Daily Sodium Recommendations
Though salt and sodium are used interchangeably, they're not the same. Sodium is a mineral, and salt is one of the biggest dietary sources of that mineral. Sodium also functions as an electrolyte that helps regulate the body's fluid balance.
Dietary Guidelines for Americans recommends that adults consume up to 2,300 milligrams of sodium per day. The American Heart Association recommends even less sodium with an ideal intake of 1,500 milligrams per day. However, the current average intakes are 4,240 milligrams for men daily and 2,980 milligrams for women.
According to the Centers for Disease Control and Prevention, consuming too much salt is associated with high blood pressure and increased risk of cardiovascular conditions. The majority of dietary salt doesn't come from home cooking, however. An estimated 70 percent of Americans' sodium consumption comes from restaurants, prepackaged and processed foods.
Read more: What Do Salt & Sugar Do to Your Body?
Sodium Weight Gain
There are proven links between high sodium intake and poor health, but are the sodium weight-gain rumors true?
An October 2015 study published in Hypertension aimed to determine whether there was a direct link between salt intake and obesity. Researchers found that high salt intake may be a potential risk factor for obesity, but the link is still unclear. The study also suggests that there may be a correlation between reduced salt intake and weight loss.
The existing research on sodium weight gain doesn't account for other factors, such as calorie intake and activity level.
Read more: 10 Myths About Salt Debunked
Salt Affects Water-Weight Gain
If the scale goes up after consuming copious amounts of salty food, it may not be true weight gain. Sodium is notorious for encouraging the body to hold onto liquids. This is known as water retention, and it's why people associate salt with water-weight gain.
An April 2017 study published in the Journal of Clinical Investigation confirmed that increased salt intake leads to water retention. A surprising finding of the study is that high salt intake causes decreased thirst and increased appetite. Though participants drank fewer liquids, researchers found that the increased sodium led to a water surplus in the body, increased body weight and increased hunger.

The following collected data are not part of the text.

import Summits.CriticalPhenomena.PercolationContinuityZ3.Theorems.Transplant.SiteSetRestrict
import HarnessLib

/-!
# SITE percolation restricted to `U`: the domain Markov property at the cluster of a source set
# (WP1/WP4/WP6 tool of the site CSH re-typing, P1-SITE-Z3 §12; site twin of `CovTau.sum_cond_sC`)

builds on p205010 (kernel theorem, internal audit signed; external expert review pending).

Bond (`CovTauA2Anti`): the event `{C^U_N = W}` is decided by the pairs MEETING `W`, and the pairs inside `U ∖ W` are fresh.  SITE: the event
`{setC Γ U N ω = W}` is decided by the STATES of the dead set `deadOf Γ N W = N ∪ W ∪ ∂W` (sources, cluster, vertex boundary), and the states
of the site world `srest Γ U N ω = U ∖ deadOf` are fresh:
* `setC_eq_of_agree` / `setC_inter_dead_eq_iff` — locality of the value of the set cluster;
* `srest_eq_filter` — the world is `U` filtered by `∉ deadOf Γ N (C_N)`;
* **`sum_cond_setC`** — `Σ_ω weight(ω) Φ(C_N(ω), ω ∩ srest) = Σ_ω weight(ω) Σ_ω' weight(ω') Φ(C_N(ω), ω' ∩ srest)` for every `Φ`
  (conditioning on the value of `C_N`; `blockFubini` with the block `deadOf`).
Support file (`--supports stmt-CriticalPhenomena-4575 --as helper`); one definition (`deadOf`), no named facts, no sorries.
[cite: VandenbergHaggstromKahn2005, §1 pp. 7–8, display (10); §2.1 Lemma 2.4 (p. 10)]
-/

noncomputable section

namespace Summit.CriticalPhenomena.PercolationContinuityZ3.Theorems.Transplant

namespace SiteBHK

open Literature.Probability.Percolation
open Literature.Probability.Percolation.BHK2006 (weight weight_nonneg blockFubini)
open scoped Classical

variable {V : Type*} (Γ : SimpleGraph V)

/-- **The dead set of a candidate cluster value `W` of the source set `N`**: the sources, the cluster and its vertex boundary
(the vertices whose states decide `{C_N = W}` and which are removed from the world). [cite: VandenbergHaggstromKahn2005, §1 pp. 7–8] -/
def deadOf (N W : Set V) : Set V := {u | u ∈ N ∨ u ∈ W ∨ ∃ c ∈ W, Γ.Adj u c}

variable {Γ}

/-- Negated membership in the dead set. [folklore] -/
theorem not_mem_deadOf {N W : Set V} {u : V} : u ∉ deadOf Γ N W ↔ u ∉ N ∧ u ∉ W ∧ ∀ c ∈ W, ¬ Γ.Adj u c := by
  simp only [deadOf, Set.mem_setOf_eq, not_or, not_exists, not_and]

/-- The site world is `U` filtered by "not dead for the value of the cluster". [folklore] -/
theorem srest_eq_filter (U : Finset V) (N : Set V) (ω : Set V) :
    srest Γ U N ω = U.filter fun u => u ∉ deadOf Γ N (setC Γ U N ω) := by
  ext u
  rw [mem_srest, Finset.mem_filter, not_mem_deadOf]

/-- An open path inside `U` starting in a set `W` closed under open `U`-adjacency stays in `W`. [folklore] -/
theorem reach_stays {U : Finset V} {ω : Set V} {W : Set V} {a b : V}
    (hW : ∀ p q : V, p ∈ W → (siteOpenGraph Γ (ω ∩ ↑U)).Adj p q → q ∈ W)
    (h : (siteOpenGraph Γ (ω ∩ ↑U)).Reachable a b) (ha : a ∈ W) : b ∈ W := by
  rw [SimpleGraph.reachable_iff_reflTransGen] at h
  induction h with
  | refl => exact ha
  | tail _ hbc ih => exact hW _ _ ih hbc

/-- The set cluster is closed under open `U`-adjacency. [folklore] -/
theorem setC_closed {U : Finset V} {N : Set V} {ω : Set V} {p q : V} (hp : p ∈ setC Γ U N ω)
    (hpq : (siteOpenGraph Γ (ω ∩ ↑U)).Adj p q) : q ∈ setC Γ U N ω := by
  obtain ⟨z, hz, hzo, _, hr⟩ := hp
  obtain ⟨-, -, hq⟩ := adj_iff.1 hpq
  exact ⟨z, hz, hzo, ⟨hq.1, hq.2⟩, hr.trans hpq.reachable⟩

/-- **Locality of `{C_N = W}`** (site): if `C^U_N(ω) = W` and `ω'` agrees with `ω` on the dead set of `W`, then `C^U_N(ω') = W`.
[cite: VandenbergHaggstromKahn2005, §1 pp. 7–8] -/
theorem setC_eq_of_agree {U : Finset V} {N : Set V} {ω ω' : Set V} {W : Set V} (hW : setC Γ U N ω = W)
    (hag : ∀ u ∈ deadOf Γ N W, (u ∈ ω ↔ u ∈ ω')) : setC Γ U N ω' = W := by
  -- `W` is closed under open `U`-adjacency of `ω'`
  have hcl' : ∀ p q : V, p ∈ W → (siteOpenGraph Γ (ω' ∩ ↑U)).Adj p q → q ∈ W := by
    intro p q hp hpq
    obtain ⟨hadj, ⟨_, hpU⟩, ⟨hqo', hqU⟩⟩ := adj_iff.1 hpq
    have hqd : q ∈ deadOf Γ N W := Or.inr (Or.inr ⟨p, hp, hadj.symm⟩)
    have hqo : q ∈ ω := (hag q hqd).2 hqo'
    have hpW : p ∈ setC Γ U N ω := hW ▸ hp
    have hpo : p ∈ ω := (setC_subset U N ω hpW).1
    rw [← hW]
    exact setC_closed hpW (adj_iff.2 ⟨hadj, ⟨hpo, hpU⟩, ⟨hqo, hqU⟩⟩)
  ext u
  constructor
  · rintro ⟨z, hz, hzo', huo', hr⟩
    -- the source `z` is open in `ω'`, hence in `ω`, hence `z ∈ W`; then the `ω'`-path stays in `W`
    have hzd : z ∈ deadOf Γ N W := Or.inl hz
    have hzo : z ∈ ω := (hag z hzd).2 hzo'.1
    have hzW : z ∈ W := by
      rw [← hW]; exact ⟨z, hz, ⟨hzo, hzo'.2⟩, ⟨hzo, hzo'.2⟩, SimpleGraph.Reachable.refl z⟩
    exact reach_stays hcl' hr hzW
  · intro hu
    have hu' : u ∈ setC Γ U N ω := hW ▸ hu
    obtain ⟨z, hz, hzo, huo, hr⟩ := hu'
    -- the `ω`-path from `z` stays in `W = C_N(ω)`, so its vertices are dead, hence open in `ω'`
    have hclω : ∀ p q : V, p ∈ W → (siteOpenGraph Γ (ω ∩ ↑U)).Adj p q → q ∈ W := by
      intro p q hp hpq; rw [← hW] at hp ⊢; exact setC_closed hp hpq
    have hzW : z ∈ W := by rw [← hW]; exact ⟨z, hz, hzo, hzo, SimpleGraph.Reachable.refl z⟩
    have hop : ∀ p ∈ W, p ∈ ω → p ∈ ω' := fun p hp hpo => (hag p (Or.inr (Or.inl hp))).1 hpo
    refine ⟨z, hz, ⟨hop z hzW hzo.1, hzo.2⟩, ⟨hop u hu huo.1, huo.2⟩, ?_⟩
    rw [SimpleGraph.reachable_iff_reflTransGen] at hr ⊢
    induction hr with
    | refl => exact Relation.ReflTransGen.refl
    | @tail b c hab hbc ih =>
      have hbW : b ∈ W := reach_stays hclω ((SimpleGraph.reachable_iff_reflTransGen _ _).2 hab) hzW
      have hcW : c ∈ W := hclω b c hbW hbc
      obtain ⟨hadj, ⟨hbo, hbU⟩, ⟨hco, hcU⟩⟩ := adj_iff.1 hbc
      exact (ih (hW ▸ hbW) ⟨hbo, hbU⟩).tail (adj_iff.2 ⟨hadj, ⟨hop b hbW hbo, hbU⟩, ⟨hop c hcW hco, hcU⟩⟩)

/-- `{C_N = W}` is decided by the states of the dead set of `W`. [folklore] -/
theorem setC_inter_dead_eq_iff (U : Finset V) (N : Set V) (ω : Set V) (W : Set V) :
    setC Γ U N (ω ∩ deadOf Γ N W) = W ↔ setC Γ U N ω = W :=
  ⟨fun h => setC_eq_of_agree h fun _ hu => ⟨fun h' => h'.1, fun h' => ⟨h', hu⟩⟩,
    fun h => setC_eq_of_agree h fun _ hu => ⟨fun h' => ⟨h', hu⟩, fun h' => h'.1⟩⟩

/-- The states off the dead set, read on the world, are the states on the world. [folklore] -/
theorem diff_dead_inter_filter (U : Finset V) (N W : Set V) (ω : Set V) :
    (ω \ deadOf Γ N W) ∩ (↑(U.filter fun u => u ∉ deadOf Γ N W) : Set V) =
      ω ∩ ↑(U.filter fun u => u ∉ deadOf Γ N W) := by
  ext u
  simp only [Set.mem_inter_iff, Set.mem_sdiff, Finset.coe_filter, Set.mem_setOf_eq]
  tauto

variable [Fintype V]

/-- **Conditioning on the value of the set cluster** (site domain Markov property): for every `Φ`,
`Σ_ω weight(ω) Φ(C_N(ω), ω ∩ srest(ω)) = Σ_ω weight(ω) Σ_ω' weight(ω') Φ(C_N(ω), ω' ∩ srest(ω))` — given `C_N`, the states of the site
world are fresh. [cite: VandenbergHaggstromKahn2005, §1 pp. 7–8, display (10); §2.1 Lemma 2.4 (p. 10)] -/
theorem sum_cond_setC (q : V → ℝ) (hm : ∑ ω, weight q ω = 1) (U : Finset V) (N : Set V)
    (Φ : Set V → Set V → ℝ) :
    ∑ ω, weight q ω * Φ (setC Γ U N ω) (ω ∩ ↑(srest Γ U N ω)) =
      ∑ ω, weight q ω * ∑ ω', weight q ω' * Φ (setC Γ U N ω) (ω' ∩ ↑(srest Γ U N ω)) := by
  -- fibrewise over the value `W` of the cluster
  have key : ∀ W : Set V,
      ∑ ω, (if setC Γ U N ω = W then
        weight q ω * Φ W (ω ∩ ↑(U.filter fun u => u ∉ deadOf Γ N W)) else 0) =
      ∑ ω, (if setC Γ U N ω = W then
        weight q ω * ∑ ω', weight q ω' * Φ W (ω' ∩ ↑(U.filter fun u => u ∉ deadOf Γ N W)) else 0) := by
    intro W
    set Ψ : Set V → Set V → ℝ := fun ζ η =>
      if setC Γ U N ζ = W then Φ W (η ∩ ↑(U.filter fun u => u ∉ deadOf Γ N W)) else 0 with hΨ
    have h1 : ∀ ω, (if setC Γ U N ω = W then
        weight q ω * Φ W (ω ∩ ↑(U.filter fun u => u ∉ deadOf Γ N W)) else 0) =
        weight q ω * Ψ (ω ∩ deadOf Γ N W) (ω \ deadOf Γ N W) := by
      intro ω
      simp only [hΨ, setC_inter_dead_eq_iff, diff_dead_inter_filter]
      split_ifs <;> simp
    have h2 : ∀ ω ω', Ψ (ω ∩ deadOf Γ N W) (ω' \ deadOf Γ N W) =
        if setC Γ U N ω = W then Φ W (ω' ∩ ↑(U.filter fun u => u ∉ deadOf Γ N W)) else 0 := by
      intro ω ω'
      simp only [hΨ, setC_inter_dead_eq_iff, diff_dead_inter_filter]
    calc ∑ ω, (if setC Γ U N ω = W then
          weight q ω * Φ W (ω ∩ ↑(U.filter fun u => u ∉ deadOf Γ N W)) else 0)
        = (∑ ω, weight q ω) * ∑ ω, weight q ω * Ψ (ω ∩ deadOf Γ N W) (ω \ deadOf Γ N W) := by
          rw [hm, one_mul]; simp_rw [h1]
      _ = ∑ ω, weight q ω * ∑ ω', weight q ω' * Ψ (ω ∩ deadOf Γ N W) (ω' \ deadOf Γ N W) :=
          blockFubini q (deadOf Γ N W) Ψ
      _ = _ := by
          refine Finset.sum_congr rfl fun ω _ => ?_
          by_cases hc : setC Γ U N ω = W <;> simp [h2, hc]
  -- assemble the fibres
  have lhs : ∑ ω, weight q ω * Φ (setC Γ U N ω) (ω ∩ ↑(srest Γ U N ω)) =
      ∑ ω, ∑ W : Set V, (if setC Γ U N ω = W then
        weight q ω * Φ W (ω ∩ ↑(U.filter fun u => u ∉ deadOf Γ N W)) else 0) := by
    refine Finset.sum_congr rfl fun ω _ => ?_
    rw [Finset.sum_ite_eq Finset.univ (setC Γ U N ω)]; simp [srest_eq_filter]
  have rhs : ∑ ω, weight q ω * ∑ ω', weight q ω' * Φ (setC Γ U N ω) (ω' ∩ ↑(srest Γ U N ω)) =
      ∑ ω, ∑ W : Set V, (if setC Γ U N ω = W then
        weight q ω * ∑ ω', weight q ω' * Φ W (ω' ∩ ↑(U.filter fun u => u ∉ deadOf Γ N W)) else 0) := by
    refine Finset.sum_congr rfl fun ω _ => ?_
    rw [Finset.sum_ite_eq Finset.univ (setC Γ U N ω)]; simp [srest_eq_filter]
  rw [lhs, rhs, Finset.sum_comm]
  conv_rhs => rw [Finset.sum_comm]
  exact Finset.sum_congr rfl fun W _ => key W

end SiteBHK

end Summit.CriticalPhenomena.PercolationContinuityZ3.Theorems.Transplant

Read more: How to Shed Water Weight
Salt Intake and Weight Loss
Sodium weight gain likely isn't due to salt itself but to the consumption of high-fat, processed foods that are usually salty. High salt intake is also associated with decreased thirst and water retention, which can be confused with weight gain. Since sodium affects the appetite, overeating may lead to weight gain.
While the link between salt and weight gain is still unclear, many health organizations suggest that Americans reduce the amount of sodium they consume by a significant amount. They recommend making fresh food at home, which is naturally lower in sodium, rather than eating restaurant food or processed food.
If you monitor your salt intake, weight loss may occur from choosing fresh food, curbing your appetite and decreasing water weight.
- Dietary Guidelines for Americans: “Appendix 7. Nutritional Goals for Age-Sex Groups Based on Dietary Reference Intakes and Dietary Guidelines Recommendations”
- American Heart Association: “How Much Sodium Should I Eat Per Day?”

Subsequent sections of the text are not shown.